The West is the Best? Stoney Spring Checks In

Stoney Spring has a new album. It is their second. Their first album bespoke of a future that ain’t too bright. Songs like “New Blood” and “Jobs” decried the pervasive role capitalism plays in our lives. They addressed our willing complicity to be defined by what we buy and how we look. They did all of that with a great beat behind it.

For those who don’t know this band, the members come from the uniquely transcendent LA rock band I See Hawks in LA, and Sly and the Family Stone. Their music veers to the rocking side of things: short tunes with a great rhythm section, energetic vocals and succinct, biting lyrics. Although firmly embedded in the discipline of rock, there is no singular take on what that means on this disc. The tunes evoke a variety of experiences; from the solitude of an early morning drive through an LA canyon before there are a million cars on the road to the pounding and incessant noise simultaneously in the background and in your face when you’re waiting at a traffic light as a pedestrian in the heart of LA. Modern cable TV looping hysterical news across the bottom of the screen and bible stories told by a sacrilegious preacher; the satanic choir on an IPod.cocos

Instrumentally, this band does not fail. Most of the members are multi-instrumentalists, although this time around Paul Lacques sticks with the lap steel, and only Rob Waller’s vocals are on display. Anthony Lacques plays a multitude of instruments, including piano, marimba, and drums. Bass duties are shared by Sly and the Family Stone’s Jimi Hawes and the bassist Marc Doten. In what can certainly termed positive growth, the works on this effort feature more stringed instruments than I remember from the group’s debut. Suffice it to say, this is a good thing.
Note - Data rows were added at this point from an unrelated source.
import Literature.NumberTheory.LFunctions.WeilTwoPrimeDeflM75YBase
import Literature.NumberTheory.LFunctions.WeilTwoPrimeDeflM75YDataPO24
import Literature.NumberTheory.LFunctions.WeilBlockRowsPZ
import Literature.NumberTheory.LFunctions.WeilBlockRowsFast
import Literature.NumberTheory.LFunctions.WeilTwoPrimeOddMarginHDataDn12
import HarnessLib

/-!
# Deflated two-prime certificate M75Y: dominance of rows 120–121 of `R = S''_odd(κ') − UᵀU` (factored data)

`WeilCert.checkDomRowPZ` with the materialized augmented block, the factored inverse `weilCert23HDn/weilCert23HLs` and the Bessel block, by `decide +kernel` row by row. Pure proof file.
-/

noncomputable section

namespace Summit.RiemannHypothesis.RiemannHypothesis.Theorems.EvenWinsBeyondArch

open Literature.NumberTheory.LFunctions

set_option maxHeartbeats 0 in
/-- Kernel check of the dominance of row 120 of `R` (odd block, certificate M75Y). [folklore] -/
theorem checkDomRowF1_120_weilCertDeflM75Y :
    weilCertDeflM75YBase.checkDomRowF weilCertDeflM75YPmO weilCert23HDn weilCert23HLs weilCertDeflM75YHpO weilCertDeflM75YKappa' 1 120 = true := by
  decide +kernel

/-- Kernel check of the dominance of row 120 of `R` (factored data), from the fast row. [folklore] -/
theorem checkDomRowPZ1_120_weilCertDeflM75Y :
    weilCertDeflM75YBase.checkDomRowPZ weilCertDeflM75YPmO weilCert23HDn weilCert23HLs weilCertDeflM75YHpO weilCertDeflM75YKappa' 1 120 = true :=
  WeilCert.checkDomRowPZ_of_F (by decide) checkDomRowF1_120_weilCertDeflM75Y

set_option maxHeartbeats 0 in
/-- Kernel check of the dominance of row 121 of `R` (odd block, certificate M75Y). [folklore] -/
theorem checkDomRowF1_121_weilCertDeflM75Y :
    weilCertDeflM75YBase.checkDomRowF weilCertDeflM75YPmO weilCert23HDn weilCert23HLs weilCertDeflM75YHpO weilCertDeflM75YKappa' 1 121 = true := by
  decide +kernel

/-- Kernel check of the dominance of row 121 of `R` (factored data), from the fast row. [folklore] -/
theorem checkDomRowPZ1_121_weilCertDeflM75Y :
    weilCertDeflM75YBase.checkDomRowPZ weilCertDeflM75YPmO weilCert23HDn weilCert23HLs weilCertDeflM75YHpO weilCertDeflM75YKappa' 1 121 = true :=
  WeilCert.checkDomRowPZ_of_F (by decide) checkDomRowF1_121_weilCertDeflM75Y


end Summit.RiemannHypothesis.RiemannHypothesis.Theorems.EvenWinsBeyondArch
Last time I reviewed a Stoney Spring album was in 2014. Titled Right On Heliotrope!, it was their debut effort and featured the current lineup. I see this band as an urban counterpart to the Lacques-Waller crew’s other project I See Hawks in LA. Instead of the beach sand of Venice, there is the asphalt of the 405; instead of the green of the redwoods there is the dusty air of the East LA hills; instead of a certain hippie mellowness found in the tremendous and intricate guitar work of I See Hawks in LA there is a melodic strum to match some of the best drumming and percussion this side of Bill Kreutzmann.

The song “Swimming Class” opens this disc and sets the tone with a melodic California drum circle. Indeed, the overriding sense of this album is rhythm; rhythm with melodic enhancements that are percussive themselves. It is a unique sound that is simultaneously simple in the way a religious chant is and complex in the manner of a McCoy Tyner piano solo.
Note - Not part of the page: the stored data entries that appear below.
import Literature.MathematicalPhysics.QuantumFieldTheory.Balaban1983to89.B10Eq69Local
import HarnessLib

/-!
# `AlphaInputsT3ACv3SmallFactor71Sym` — (69)_sym PIECE (v), THE CURRENCY-FREE CORE OF [Balaban1985UV3] (70)–(71): the per-plaquette small factor `¼p(g_j)²` from ANY
# large quantity `v ≥ g_jp(g_j)` obeying the rigid-sum bound (69) `v < Σ_{x∈B^j(x₀)} L^{−3j} Σ_{p⊂(p′)_x} |U_k(∂p) − 1| + b`, `b ≤ C₂(g_jp)²`, and (68) on `Δ′` — so that the
# SYMMETRIC-currency largeness of the R3 tower (`large67RecSet`, ★★OWNER RULING g26-№8 (1)(α) ∕ №13 (ii) R-ii) feeds (71) once (69)_sym (★w6-19936 g2 pieces (i)–(iv)) supplies
# `h69` for `v := dist1((blockAvg ℰp)^j U)(∂p′)` — cell `ym3-torus`, crux stmt-QuantumFields-19936 (`HistoryTailL`, (O″χ) B1 seam), LEAD seat `ym-ust-19936-w1` (g3)

WHAT (def-free).  §1 `smallFactor_of_large69` — LQB's ✓`B10Eq70Squaring.smallFactor_of_largeField` with the pair «(67) `Ū^j(∂p′) = V_j(∂p′)` ∧ `|V_j(∂p′) − 1| ≥ g_jp`» replaced by an
ABSTRACT large quantity `v` (`g_jp ≤ v`, (69) for `v`): the proof reads `v` only through these two facts (`ineq70_d3` + `ineq71`), so the comb average `avgIter` disappears from the
hypotheses.  §2 `smallFactor_of_large69_unitary` — the `U(N)`-valued reading with the (11)-comparison and (68)-on-the-sub-plaquettes DISCHARGED exactly as in
✓`B10Eq69Local.smallFactor_of_largeField_concrete` (`dev_sq_le_two_act_unitary`, `plaqIn_translate`, `le_pdevOn`), `C₂` abstract; `exp_localized_le_large69_unitary`.
USE.  R-ii's seam row of record (71)_sym per recorded plaquette = §2 at `v := dist1 (plaqHol ((blockAvg ℰp)^j Ũ) p′)` (recording currency, `large67RecSet` gives `hv`), `h69` from
(69)_sym, `h68` from `reg68LocalSet`; the T³ knit to the `h71`-row shape of `…v3SmallFactor` (`regionT`, `liftCfg`, `γ₇₁`) follows ★alpha-1 g3's `eq71_perPlaquette_of_alphaV3`
verbatim and is filed when (69)_sym's statement is frozen (LEAD).
HONEST FRAMING.  Elementary re-packaging of landed LQB theorems; (69)_sym itself is NOT proved here (hypothesis `h69`); the stub 2′χ, the crux and any gap are NOT claimed;
count-neutral helper (`--supports stmt-QuantumFields-19936`).  YM₃ on the three-torus is rung R3 of the programme, NOT the Clay problem: nothing here bears on d = 4,
infinite volume, or a mass gap.

References: T. Bałaban, Commun. Math. Phys. 102 (1985) 255–275 [Balaban1985UV3] ((67)–(71) p.273); Commun. Math. Phys. 98 (1985) 17–51 [Balaban1985Averaging] (Prop 2 (52)–(54) p.26).
-/

set_option autoImplicit false

noncomputable section

namespace Summit.QuantumFields.YangMills.Theorems.SmallFactor71Sym

open scoped BigOperators Matrix.Norms.L2Operator
open Finset
open Literature.MathematicalPhysics.QuantumFieldTheory.Balaban1983to89
open Literature.MathematicalPhysics.QuantumFieldTheory.Balaban1983to89.B10Eq70Squaring
open Literature.MathematicalPhysics.QuantumFieldTheory.Balaban1983to89.B10Eq69Local (plaqIn_translate)
open B7Prop1Explicit (Site hol plaqWord e boxVec U1)
open B7Prop1Local (pdevOn loK plaqHiK PlaqIn le_pdevOn)
open B7Prop2Explicit (C0 C0_pos c2' unitaryUnits unitaryUnits_le_U1)

/-! ## §1 The currency-free core: (70)–(71) from a large quantity obeying (69) -/

section Abstract

variable {𝔸 : Type*} [NormedRing 𝔸]

/-- **(70)–(71) FROM AN ABSTRACT LARGE QUANTITY** (`d = 3`): if `g_jp ≤ v` (largeness, any currency) and `v < Σ_x L^{−3j}Σ_{p⊂(p′)_x}|U(∂p) − 1| + b` ((69) for `v`), `0 ≤ b ≤ C₂(g_jp)²`,
(68) `|U(∂p) − 1| ≤ C₁g_jp·L^{−2j}` on the sub-plaquettes, `|U(∂p) − 1|² ≤ 2·act(p)` on `Δ′`, `g_k² = g_j²L^{k−j}`, `g_jp ≤ 1`, `½(2C₁C₂ + C₂²)g_jp ≤ ¼`, then the part of
`(1/g_k²)A^η(U)` localized in `Δ′` is `≥ ¼p²`.  (✓`smallFactor_of_largeField` with (67) abstracted away.) [cite: Balaban1985UV3, (69)–(71) p.273] -/
theorem smallFactor_of_large69 (L : ℕ) (hL : 1 ≤ L) (j k : ℕ) (hjk : j ≤ k) (U : Site 3 → Fin 3 → 𝔸ˣ) (z₀ : Site 3) {μ ν : Fin 3} (hμν : μ ≠ ν)
    (act : Site 3 → ℝ) (hact : ∀ y ∈ deltaBox (L ^ j) ((L ^ j : ℕ) • z₀) μ ν, dev U μ ν y ^ 2 ≤ 2 * act y)
    {gj gk p b C₁ C₂ v : ℝ} (hgj : 0 < gj) (hgk : gk ^ 2 = gj ^ 2 * (L : ℝ) ^ (k - j)) (hp : 0 ≤ p) (hgp : gj * p ≤ 1)
    (hv : gj * p ≤ v)
    (h68 : ∀ t : Idx 3 (L ^ j), dev U μ ν (corner (L ^ j) ((L ^ j : ℕ) • z₀) μ ν t) ≤ C₁ * (gj * p) / ((L : ℝ) ^ j) ^ 2)
    (h69 : v < blockSum (L ^ j) ((L ^ j : ℕ) • z₀) μ ν (dev U μ ν) + b) (hb : 0 ≤ b) (hbB : b ≤ C₂ * (gj * p) ^ 2)
    (hsmall : (2 * C₁ * C₂ + C₂ ^ 2) / 2 * gj * p ≤ 1 / 4) :
    p ^ 2 / 4 ≤ (gk ^ 2)⁻¹ * ((L : ℝ) ^ k * ∑ y ∈ deltaBox (L ^ j) ((L ^ j : ℕ) • z₀) μ ν, act y) := by
  set x₀ : Site 3 := (L ^ j : ℕ) • z₀ with hx₀
  have hv0 : 0 ≤ v := le_trans (by positivity) hv
  -- (70), line 2, with A = C₁ g_j p, B = C₂ (g_j p)²
  have h70 := (ineq70_d3 L j hL x₀ μ ν hμν (F := dev U μ ν) (act := act) (fun y => dev_nonneg U μ ν y) hact
    hv0 h69 hb hbB (A := C₁ * (gj * p)) (by intro t; rw [mul_div_assoc] at *; exact h68 t)).2
  -- the cross terms: 2AB + B² ≤ (2C₁C₂ + C₂²)(g_j p)³ for g_j p ≤ 1
  have hε0 : 0 ≤ gj * p := by positivity
  have hC2 : 0 ≤ C₂ * (gj * p) ^ 2 := hb.trans hbB
  have hcross : 2 * (C₁ * (gj * p)) * (C₂ * (gj * p) ^ 2) + (C₂ * (gj * p) ^ 2) ^ 2 ≤
      (2 * C₁ * C₂ + C₂ ^ 2) * (gj * p) ^ 3 := by
    have h4 : (gj * p) ^ 4 ≤ (gj * p) ^ 3 := by
      calc (gj * p) ^ 4 = (gj * p) ^ 3 * (gj * p) := by ring
        _ ≤ (gj * p) ^ 3 * 1 := mul_le_mul_of_nonneg_left hgp (by positivity)
        _ = (gj * p) ^ 3 := by ring
    have hC22 : 0 ≤ C₂ ^ 2 := sq_nonneg _
    nlinarith [mul_le_mul_of_nonneg_left h4 hC22]
  have h70' : v ^ 2 ≤ 2 * (L : ℝ) ^ j * (∑ y ∈ deltaBox (L ^ j) x₀ μ ν, act y) +
      (2 * C₁ * C₂ + C₂ ^ 2) * (gj * p) ^ 3 := by linarith
  have hLpos : (0 : ℝ) < L := by exact_mod_cast (by omega : 0 < L)
  exact ineq71 hLpos hjk hgj hgk hp hv h70' hsmall

end Abstract

/-! ## §2 The `U(N)`-valued reading: (11)-comparison and (68)-on-the-sub-plaquettes discharged -/

section Unitary

variable {N : ℕ} [NeZero N]

/-- **(70)–(71) FROM AN ABSTRACT LARGE QUANTITY, `U(N)` UNITS** (`d = 3`; `C₂` abstract): for a `U(N)`-valued fine configuration `U` with (68) `pdevOn (loK L j z₀) (plaqHiK L j z₀ μ ν) U <
C₁g_jp·L^{−2j}` on `Δ′`, any `v` with `g_jp ≤ v` and (69) `v < blockSum … (dev U μ ν) + b`, `0 ≤ b ≤ C₂(g_jp)²`, `g_k² = g_j²L^{k−j}`, `g_jp ≤ 1` and `½(2C₁C₂ + C₂²)g_jp ≤ ¼`: the part of
`(1/g_k²)A^η(U)` localized in `Δ′`, `act(p) = N(1 − Re tr U(∂p))`, is `≥ ¼p²` — the R-ii seam row's core (take `v := dist1((blockAvg ℰp)^jŨ)(∂p′)`).
[cite: Balaban1985UV3, (68)–(71) p.273] -/
theorem smallFactor_of_large69_unitary (L : ℕ) (hL : 2 ≤ L) (j k : ℕ) (hjk : j ≤ k) (U : Site 3 → Fin 3 → (Matrix (Fin N) (Fin N) ℂ)ˣ)
    (hU : ∀ x κ, U x κ ∈ unitaryUnits (Matrix (Fin N) (Fin N) ℂ)) (z₀ : Site 3) {μ ν : Fin 3} (hμν : μ ≠ ν)
    {gj gk p b C₁ C₂ v : ℝ} (hgj : 0 < gj) (hgk : gk ^ 2 = gj ^ 2 * (L : ℝ) ^ (k - j)) (hp : 0 ≤ p) (hgp : gj * p ≤ 1)
    (hv : gj * p ≤ v)
    (h68 : pdevOn (loK L j z₀) (plaqHiK L j z₀ μ ν) U < C₁ * (gj * p) * (((L : ℝ) ^ j)⁻¹) ^ 2)
    (h69 : v < blockSum (L ^ j) ((L ^ j : ℕ) • z₀) μ ν (dev U μ ν) + b) (hb : 0 ≤ b) (hbB : b ≤ C₂ * (gj * p) ^ 2)
    (hsmall : (2 * C₁ * C₂ + C₂ ^ 2) / 2 * gj * p ≤ 1 / 4) :
    p ^ 2 / 4 ≤ (gk ^ 2)⁻¹ * ((L : ℝ) ^ k * ∑ y ∈ deltaBox (L ^ j) ((L ^ j : ℕ) • z₀) μ ν,
      (N : ℝ) * (1 - (N : ℝ)⁻¹ *
        (((hol U y (plaqWord μ ν) : (Matrix (Fin N) (Fin N) ℂ)ˣ) : Matrix (Fin N) (Fin N) ℂ).trace.re))) := by
  letI : CStarAlgebra (Matrix (Fin N) (Fin N) ℂ) := {}
  have hL1 : 1 ≤ L := le_trans (by norm_num) hL
  have hUU : ∀ x κ, U x κ ∈ U1 (Matrix (Fin N) (Fin N) ℂ) := fun x κ => unitaryUnits_le_U1 (hU x κ)
  -- (68) on the sub-plaquettes `p ⊂ (p′)_x` (they lie in `Δ′`)
  have hz : ((L ^ j : ℕ) • z₀ : Site 3) = ((L ^ j : ℕ) : ℤ) • z₀ := by
    funext κ; simp [Pi.smul_apply]
  have h68' : ∀ t : Idx 3 (L ^ j), dev U μ ν (corner (L ^ j) ((L ^ j : ℕ) • z₀) μ ν t) ≤
      C₁ * (gj * p) / ((L : ℝ) ^ j) ^ 2 := by
    intro t
    have hmem := plaqIn_translate L j z₀ hμν t.1 t.2.1.isLt t.2.2.isLt
    have hle := le_pdevOn (lo := loK L j z₀) (hi := plaqHiK L j z₀ μ ν) hUU hmem
    have hα₀' : C₁ * (gj * p) * (((L : ℝ) ^ j)⁻¹) ^ 2 = C₁ * (gj * p) / ((L : ℝ) ^ j) ^ 2 := by
      rw [inv_pow, div_eq_mul_inv]
    unfold dev corner
    rw [hz, ← hα₀']
    exact hle.trans h68.le
  exact smallFactor_of_large69 L hL1 j k hjk U z₀ hμν _ (fun y _ => dev_sq_le_two_act_unitary U hU μ ν y) hgj hgk hp hgp hv h68' h69 hb
    hbB hsmall

/-- **The small factor**: under the hypotheses of `smallFactor_of_large69_unitary`, `exp[−(1/g_k²)Σ_{p⊂Δ′}η⁻¹act(p)] ≤ exp(−¼p²)`. [cite: Balaban1985UV3, (71) p.273] -/
theorem exp_localized_le_large69_unitary (L : ℕ) (hL : 2 ≤ L) (j k : ℕ) (hjk : j ≤ k) (U : Site 3 → Fin 3 → (Matrix (Fin N) (Fin N) ℂ)ˣ)
    (hU : ∀ x κ, U x κ ∈ unitaryUnits (Matrix (Fin N) (Fin N) ℂ)) (z₀ : Site 3) {μ ν : Fin 3} (hμν : μ ≠ ν)
    {gj gk p b C₁ C₂ v : ℝ} (hgj : 0 < gj) (hgk : gk ^ 2 = gj ^ 2 * (L : ℝ) ^ (k - j)) (hp : 0 ≤ p) (hgp : gj * p ≤ 1)
    (hv : gj * p ≤ v)
    (h68 : pdevOn (loK L j z₀) (plaqHiK L j z₀ μ ν) U < C₁ * (gj * p) * (((L : ℝ) ^ j)⁻¹) ^ 2)
    (h69 : v < blockSum (L ^ j) ((L ^ j : ℕ) • z₀) μ ν (dev U μ ν) + b) (hb : 0 ≤ b) (hbB : b ≤ C₂ * (gj * p) ^ 2)
    (hsmall : (2 * C₁ * C₂ + C₂ ^ 2) / 2 * gj * p ≤ 1 / 4) :
    Real.exp (-((gk ^ 2)⁻¹ * ((L : ℝ) ^ k * ∑ y ∈ deltaBox (L ^ j) ((L ^ j : ℕ) • z₀) μ ν,
      (N : ℝ) * (1 - (N : ℝ)⁻¹ *
        (((hol U y (plaqWord μ ν) : (Matrix (Fin N) (Fin N) ℂ)ˣ) : Matrix (Fin N) (Fin N) ℂ).trace.re))))) ≤
      Real.exp (-(p ^ 2 / 4)) := by
  have h := smallFactor_of_large69_unitary L hL j k hjk U hU z₀ hμν hgj hgk hp hgp hv h68 h69 hb hbB hsmall
  exact Real.exp_le_exp.mpr (by linarith)

end Unitary

end Summit.QuantumFields.YangMills.Theorems.SmallFactor71Sym

end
I went back to California for a visit this past summer. I remembered in my body and my soul the openness of its atmosphere (when the pollution is low, that is). This album, like almost every work from the core members of this band, creates a similar atmosphere to that California essence myself remembered. Of course, it is thirty years since I lived in the golden state and things have turned a bit ugly. This disc reflects that. The Hotel California rents by the hour now. The swimming pool is never cleaned and the cocaine is now crack.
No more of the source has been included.